Zebulon Huset

Rapid, Unscheduled Disassembly

                                                      “Mission controllers lost contact with the spacecraft within 8
                                                       1/2 minutes of its flight before determining that it was
                                                       destroyed in what the company called a ‘rapid unscheduled
                                                       disassembly.’”
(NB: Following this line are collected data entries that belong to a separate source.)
import Summits.BirchSwinnertonDyer.Rank1Residual.P2.CMKolyvaginHabitatTamagawaMordell
import Summits.BirchSwinnertonDyer.Rank1Residual.P2.CMKolyvaginHabitatImageAtTwo
import Summits.BirchSwinnertonDyer.Rank1Residual.P2.CornerFTwoModelClasses
import Literature.NumberTheory.EllipticCurves.BoxerDiao2010.TamagawaTwistHolds
import Literature.NumberTheory.EllipticCurves.Rank1Residual.X11RankOneCertificates.Minimality
import HarnessLib

/-!
# Route `CMKolyvaginAtInertTwo` (leaf `WAllCornerFTwo`): the `j = −12288000` CLASS against the
# habitat `H₂` — the quadratic twists of `27a4`, every arithmetic binder decided by `d`

Cell `bsd-print-cf2`, seat ty2 (discharge interface), line `route-BirchSwinnertonDyer-CMKolyvaginAtInertTwo`
(items stmt-BirchSwinnertonDyer-22835/22836, residual 22838). HONEST FRAMING: THEOREMS ONLY — no
definition, no named fact, no route file imported, nothing about BSD asserted or booked; the leaf is OPEN.

By the tree's `CornerFTwo.Atlas.inertAtlas`, a CM curve with `2` inert is a model of (a) `y² = x³ + k`
(`j = 0`; decided in `CMKolyvaginHabitatMordell`), (b) a twist of `(0,6,0,−3,0)` (`j = 54000`, rational
`2`-torsion: off `H₂` by the image binder), (c) a square-free twist `E^{(d)}` of
`27a4 = (0,0,1,−30,63)` (`j = −12288000`), or (d)–(h) a twist of one of the five odd-inert CM bases.
This file decides the arithmetic binders of `H₂` on (c): for `d ∈ ℤ ∖ {0}` square-free and EVERY model
`W'` of `27a4^{(d)}` (`C • W' = 27a4.quadraticTwist d`):

* `hasCM_and_cmInert_two_twist` — CM (order of conductor `3` in `ℚ(√−3)`), `2` inert: ALWAYS;
* `hasSurjectiveModNGaloisRep_two_twist` — `ρ̄₂` onto: ALWAYS (`E(ℚ)[2] = 0`, `j ≠ 54000`);
* `odd_tamagawaProduct_twist_iff` — **`Odd ∏ c_ℓ(W') ⟺ d` is SILENT: for every prime `p ≥ 5` dividing
  `d`, the `2`-division cubic `4x³ − 120x + 253` of `27a4` has no root mod `p`** (Kriz–Li's
  `𝒩`-condition). Mechanism (Boxer–Diao 2010, proof of Prop. 4.1, run in the tree on the integer twist
  model `J = (0, 0, 0, −480d², 4048d³)`): `c₂ = 1` (`BoxerDiao2010.localTamagawaNumber_two_eq_one`,
  `4 ∤ d`); at `3` the twist is of type IV (`3 ∤ d`: Rizzo row `(2,3,5)`) or II* (`3 ∣ d`: row
  `(4,6,11)`), `c₃ ∈ {1, 3}`; at `p ≥ 5`, `p ∤ d`: good, `c_p = 1` (`Δ(27a4) = −3⁵`); at `p ≥ 5`,
  `p ∣ d`: type `I₀*` with cubic `4d₁·h(x/4d₁)`, `c_p = 1` without a root of `h` mod `p`, `2 ∣ c_p`
  with one;
* `arithmeticHabitat_twist_iff` — the conjunction `CM ∧ inert ∧ ρ̄₂ onto ∧ Odd ∏c` ⟺ `d` silent.

Numerical cross-check (EVIDENCE, not used): kit j295793 (PARI: all square-free `|d| ≤ 2000`, 2429
twists: parity of `∏ c_ℓ` = silence of `d` in every case; `c₂ = 1`, `c₃ ∈ {1,3}` always; 575 odd).

References: G. Boxer–P. Diao, Proc. AMS 138 (2010) proof of Prop. 4.1 [BoxerDiao2010]; Silverman
*ATAEC* IV.9.4, Table 4.1 [SilvermanATAEC1994]; Rizzo, Compositio 136 (2003) Table II [Rizzo2003];
Dokchitser–Dokchitser, Math. Z. (2012) Thm. (1) [DokchitserDokchitserMathZ2012]; Cremona's tables
(label 27a4) [Cremona2006].
-/

set_option autoImplicit false

noncomputable section

open scoped Classical NumberField

open WeierstrassCurve NumberField IsDedekindDomain IsDedekindDomain.HeightOneSpectrum Rat.HeightOneSpectrum
  Literature.NumberTheory.EllipticCurves Literature.NumberTheory.EllipticCurves.Rizzo
  Literature.NumberTheory.EllipticCurves.BoxerDiao2010 Literature.NumberTheory.EllipticCurves.Rank1Residual
  Literature.NumberTheory.EllipticCurves.Rank1Residual.X11RankOneCertificates
  Summit.BirchSwinnertonDyer.Rank1Residual.P2.CubeSum

namespace Summit.BirchSwinnertonDyer.Rank1Residual.P2.TwentySevenA4

/-! ## §1 The base `27a4 = (0, 0, 1, −30, 63)` -/

/-- **`27a4 = (0,0,1,−30,63)` is a global minimal model** (`Δ = −3⁵`: no `q¹² ∣ Δ`).
[cite: Cremona2006, §2 (label 27a4)] [cite: SilvermanAEC2009, VII.1 Remark 1.1] -/
theorem isGloballyMinimal_curve27a4 : (⟨0, 0, 1, -30, 63⟩ : WeierstrassCurve ℚ).IsGloballyMinimal := by
  have e : (⟨0, 0, 1, -30, 63⟩ : WeierstrassCurve ℚ) =
      ⟨((0 : ℤ) : ℚ), ((0 : ℤ) : ℚ), ((1 : ℤ) : ℚ), ((-30 : ℤ) : ℚ), ((63 : ℤ) : ℚ)⟩ := by
    ext <;> simp
  rw [e]
  refine isGloballyMinimal_of_int_criterion 0 0 1 (-30) 63 fun q hq hboth => ?_
  have hΔ : discOf [0, 0, 1, -30, 63] = -243 := by decide
  have h12 : (q : ℤ) ^ 12 ∣ 243 := by
    have h := hboth.1
    rw [hΔ] at h
    exact Int.dvd_neg.mp h
  have h12' : q ^ 12 ∣ 243 := by exact_mod_cast h12
  have hle : q ^ 12 ≤ 243 := Nat.le_of_dvd (by norm_num) h12'
  have hpow : 2 ^ 12 ≤ q ^ 12 := Nat.pow_le_pow_left hq.two_le 12
  omega

/-- The integer minimal model of `27a4` is `(0,0,1,−30,63)` itself. [cite: Cremona2006, §2 (label 27a4)] -/
theorem integralModelInt_curve27a4 :
    (haveI := isGloballyMinimal_curve27a4
     integralModelInt (⟨0, 0, 1, -30, 63⟩ : WeierstrassCurve ℚ)) = ⟨0, 0, 1, -30, 63⟩ := by
  haveI := isGloballyMinimal_curve27a4
  apply WeierstrassCurve.map_injective (f := Int.castRingHom ℚ) Int.cast_injective
  dsimp only
  rw [map_integralModelInt]
  ext <;> simp [WeierstrassCurve.map]

/-- `c₄(27a4) = 1440 = 2⁵·3²·5`. [cite: Cremona2006, §2 (label 27a4)] -/
theorem c₄_curve27a4 : (⟨0, 0, 1, -30, 63⟩ : WeierstrassCurve ℚ).c₄ = 1440 := by
  norm_num [WeierstrassCurve.c₄, WeierstrassCurve.b₂, WeierstrassCurve.b₄]

/-- `c₆(27a4) = −54648 = −2³·3³·11·23`. [cite: Cremona2006, §2 (label 27a4)] -/
theorem c₆_curve27a4 : (⟨0, 0, 1, -30, 63⟩ : WeierstrassCurve ℚ).c₆ = -54648 := by
  norm_num [WeierstrassCurve.c₆, WeierstrassCurve.b₂, WeierstrassCurve.b₄, WeierstrassCurve.b₆]

/-- `Δ(27a4) = −243 = −3⁵`. [cite: Cremona2006, §2 (label 27a4)] -/
theorem Δ_curve27a4 : (⟨0, 0, 1, -30, 63⟩ : WeierstrassCurve ℚ).Δ = -243 := by
  norm_num [WeierstrassCurve.Δ, WeierstrassCurve.b₂, WeierstrassCurve.b₄, WeierstrassCurve.b₆,
    WeierstrassCurve.b₈]

/-- `Δ` of the integer model: `−243`. [cite: Cremona2006, §2 (label 27a4)] -/
theorem Δ_curve27a4_int : (⟨0, 0, 1, -30, 63⟩ : WeierstrassCurve ℤ).Δ = -243 := by
  norm_num [WeierstrassCurve.Δ, WeierstrassCurve.b₂, WeierstrassCurve.b₄, WeierstrassCurve.b₆,
    WeierstrassCurve.b₈]

/-! ## §2 The place over `3`: every twist is of type IV (`3 ∤ d`) or II* (`3 ∣ d`); `c₃` is odd -/

section Three

variable (W' : WeierstrassCurve ℚ) [W'.IsElliptic] {C : VariableChange ℚ} {d : ℤ}
  (v : HeightOneSpectrum (𝓞 ℚ))

/-- `val3 (3ⁿ·z) = n` in the table's `WithTop ℤ` (`CubeSum.padicValRat_three_pow_mul_intCast`). [cite: Rizzo2003, §1.1 (p. 3)] -/
theorem val3_pow_mul_intCast {z : ℤ} (hz0 : z ≠ 0) (hz : ¬ (3 : ℤ) ∣ z) (n : ℕ) :
    val3 ((3 : ℚ) ^ n * (z : ℚ)) = ((n : ℤ) : WithTop ℤ) := by
  rw [val3, if_neg (mul_ne_zero (pow_ne_zero _ (by norm_num)) (Int.cast_ne_zero.mpr hz0)),
    padicValRat_three_pow_mul_intCast hz0 hz]

/-- **Table II on `27a4^{(d)}`, `3 ∤ d`: valuations `(2, 3, 5)`, row `(2,3,5)`: Kodaira `IV`.**
(`c₄ = 3²·160d²`, `c₆ = 3³·(−2024d³)`, `Δ = 3⁵·(−d⁶)`.) [cite: Rizzo2003, Table II (p. 4), row (2,3,5)]
[cite: Papadopoulos1993, Table III (p = 3)] -/
theorem tableKodairaSymbolThree_twist_of_not_dvd (hd0 : d ≠ 0) (hd3 : ¬ (3 : ℤ) ∣ d) :
    ((⟨0, 0, 1, -30, 63⟩ : WeierstrassCurve ℚ).quadraticTwist (d : ℚ)).tableKodairaSymbolThree =
      .IV := by
  have p3 : Prime (3 : ℤ) := Int.prime_three
  have hz4 : ¬ (3 : ℤ) ∣ 160 * d ^ 2 := fun h => by
    rcases p3.dvd_or_dvd h with h | h
    · norm_num at h
    · exact hd3 (p3.dvd_of_dvd_pow h)
  have hz6 : ¬ (3 : ℤ) ∣ -2024 * d ^ 3 := fun h => by
    rcases p3.dvd_or_dvd h with h | h
    · norm_num at h
    · exact hd3 (p3.dvd_of_dvd_pow h)
  have hzΔ : ¬ (3 : ℤ) ∣ -d ^ 6 := fun h => hd3 (p3.dvd_of_dvd_pow (dvd_neg.mp h))
  have e4 : ((⟨0, 0, 1, -30, 63⟩ : WeierstrassCurve ℚ).quadraticTwist (d : ℚ)).c₄ =
      (3 : ℚ) ^ 2 * ((160 * d ^ 2 : ℤ) : ℚ) := by
    rw [quadraticTwist_c₄, c₄_curve27a4]; push_cast; ring
  have e6 : ((⟨0, 0, 1, -30, 63⟩ : WeierstrassCurve ℚ).quadraticTwist (d : ℚ)).c₆ =
      (3 : ℚ) ^ 3 * ((-2024 * d ^ 3 : ℤ) : ℚ) := by
    rw [quadraticTwist_c₆, c₆_curve27a4]; push_cast; ring
  have eΔ : ((⟨0, 0, 1, -30, 63⟩ : WeierstrassCurve ℚ).quadraticTwist (d : ℚ)).Δ =
      (3 : ℚ) ^ 5 * ((-d ^ 6 : ℤ) : ℚ) := by
    rw [quadraticTwist_Δ, Δ_curve27a4]; push_cast; ring
  rw [tableKodairaSymbolThree, kodairaOfInvariants_eq_of_shift_zero (a := ((2 : ℤ) : WithTop ℤ))
    (b := ((3 : ℤ) : WithTop ℤ)) (c := 5) (k := 0)
    (by rw [e4, val3_pow_mul_intCast (mul_ne_zero (by norm_num) (pow_ne_zero _ hd0)) hz4]; simp)
    (by rw [e6, val3_pow_mul_intCast (mul_ne_zero (by norm_num) (pow_ne_zero _ hd0)) hz6]; simp)
    (by rw [eΔ, padicValRat_three_pow_mul_intCast (neg_ne_zero.mpr (pow_ne_zero _ hd0)) hzΔ]; norm_num)
    (by decide)]
  exact kodaira_row_2_3_5 _ _ _

/-- **Table II on `27a4^{(3d₁)}`, `3 ∤ d₁`: valuations `(4, 6, 11)`, row `(4,6,11)`: Kodaira `II*`.**
(`c₄ = 3⁴·160d₁²`, `c₆ = 3⁶·(−2024d₁³)`, `Δ = 3¹¹·(−d₁⁶)`.) [cite: Rizzo2003, Table II (p. 4), row (4,6,11)]
[cite: Papadopoulos1993, Table III (p = 3)] -/
theorem tableKodairaSymbolThree_twist_of_dvd {d₁ : ℤ} (hd0 : d₁ ≠ 0) (hd3 : ¬ (3 : ℤ) ∣ d₁) :
    ((⟨0, 0, 1, -30, 63⟩ : WeierstrassCurve ℚ).quadraticTwist ((3 * d₁ : ℤ) : ℚ)).tableKodairaSymbolThree =
      .IIstar := by
  have p3 : Prime (3 : ℤ) := Int.prime_three
  have hz4 : ¬ (3 : ℤ) ∣ 160 * d₁ ^ 2 := fun h => by
    rcases p3.dvd_or_dvd h with h | h
    · norm_num at h
    · exact hd3 (p3.dvd_of_dvd_pow h)
  have hz6 : ¬ (3 : ℤ) ∣ -2024 * d₁ ^ 3 := fun h => by
    rcases p3.dvd_or_dvd h with h | h
    · norm_num at h
    · exact hd3 (p3.dvd_of_dvd_pow h)
  have hzΔ : ¬ (3 : ℤ) ∣ -d₁ ^ 6 := fun h => hd3 (p3.dvd_of_dvd_pow (dvd_neg.mp h))
  have e4 : ((⟨0, 0, 1, -30, 63⟩ : WeierstrassCurve ℚ).quadraticTwist ((3 * d₁ : ℤ) : ℚ)).c₄ =
      (3 : ℚ) ^ 4 * ((160 * d₁ ^ 2 : ℤ) : ℚ) := by
    rw [quadraticTwist_c₄, c₄_curve27a4]; push_cast; ring
  have e6 : ((⟨0, 0, 1, -30, 63⟩ : WeierstrassCurve ℚ).quadraticTwist ((3 * d₁ : ℤ) : ℚ)).c₆ =
      (3 : ℚ) ^ 6 * ((-2024 * d₁ ^ 3 : ℤ) : ℚ) := by
    rw [quadraticTwist_c₆, c₆_curve27a4]; push_cast; ring
  have eΔ : ((⟨0, 0, 1, -30, 63⟩ : WeierstrassCurve ℚ).quadraticTwist ((3 * d₁ : ℤ) : ℚ)).Δ =
      (3 : ℚ) ^ 11 * ((-d₁ ^ 6 : ℤ) : ℚ) := by
    rw [quadraticTwist_Δ, Δ_curve27a4]; push_cast; ring
  rw [tableKodairaSymbolThree, kodairaOfInvariants_eq_of_shift_zero (a := ((4 : ℤ) : WithTop ℤ))
    (b := ((6 : ℤ) : WithTop ℤ)) (c := 11) (k := 0)
    (by rw [e4, val3_pow_mul_intCast (mul_ne_zero (by norm_num) (pow_ne_zero _ hd0)) hz4]; simp)
    (by rw [e6, val3_pow_mul_intCast (mul_ne_zero (by norm_num) (pow_ne_zero _ hd0)) hz6]; simp)
    (by rw [eΔ, padicValRat_three_pow_mul_intCast (neg_ne_zero.mpr (pow_ne_zero _ hd0)) hzΔ]; norm_num)
    (by decide)]
  exact kodaira_row_4_6_11 _ _ _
A Starship exploded today—I can empathize.
It scattered sparkler streaks across the sky
for those awake, outside, and looking up,
and in one of many ‘right spots’. Sometimes
it feels like everywhere is the wrong spot.
Sometimes time extends from week to week
so the ‘ends’ are winnowed into slivers
straining to hold back the torrent of Monday.
Dams bulging, stretched transparent
until every weekend hour is spent staring
at the imminent disaster wondering when?
rather than if. They caught the booster,
chopsticked it back to safety like a token
of normalcy, of progress toward the future.
No humans aboard, no sweet Laika doomed
from the jump, this flight was still a test
but I feel for the mostly-empty vessel. I feel
like a mostly-empty vessel, more often
than I feel like weighing if it’s half-full or
the other. The malaise comes from afar
with its seed crystal of meh. The good news?
We can launch anew. We can recycle,
try again, see tomorrow as another day,
an untarnished snowy field boxed in
only by its boundless possibilities—
and I’m told, in the infinite multiverses
whitecoats keep yammering on about,
at least one of them will see the Starship
spontaneously reassemble, will see
a tomorrow on my calendar that doesn’t feel
like an opportunity to burst into fiery pieces
without warning or even an obvious cause.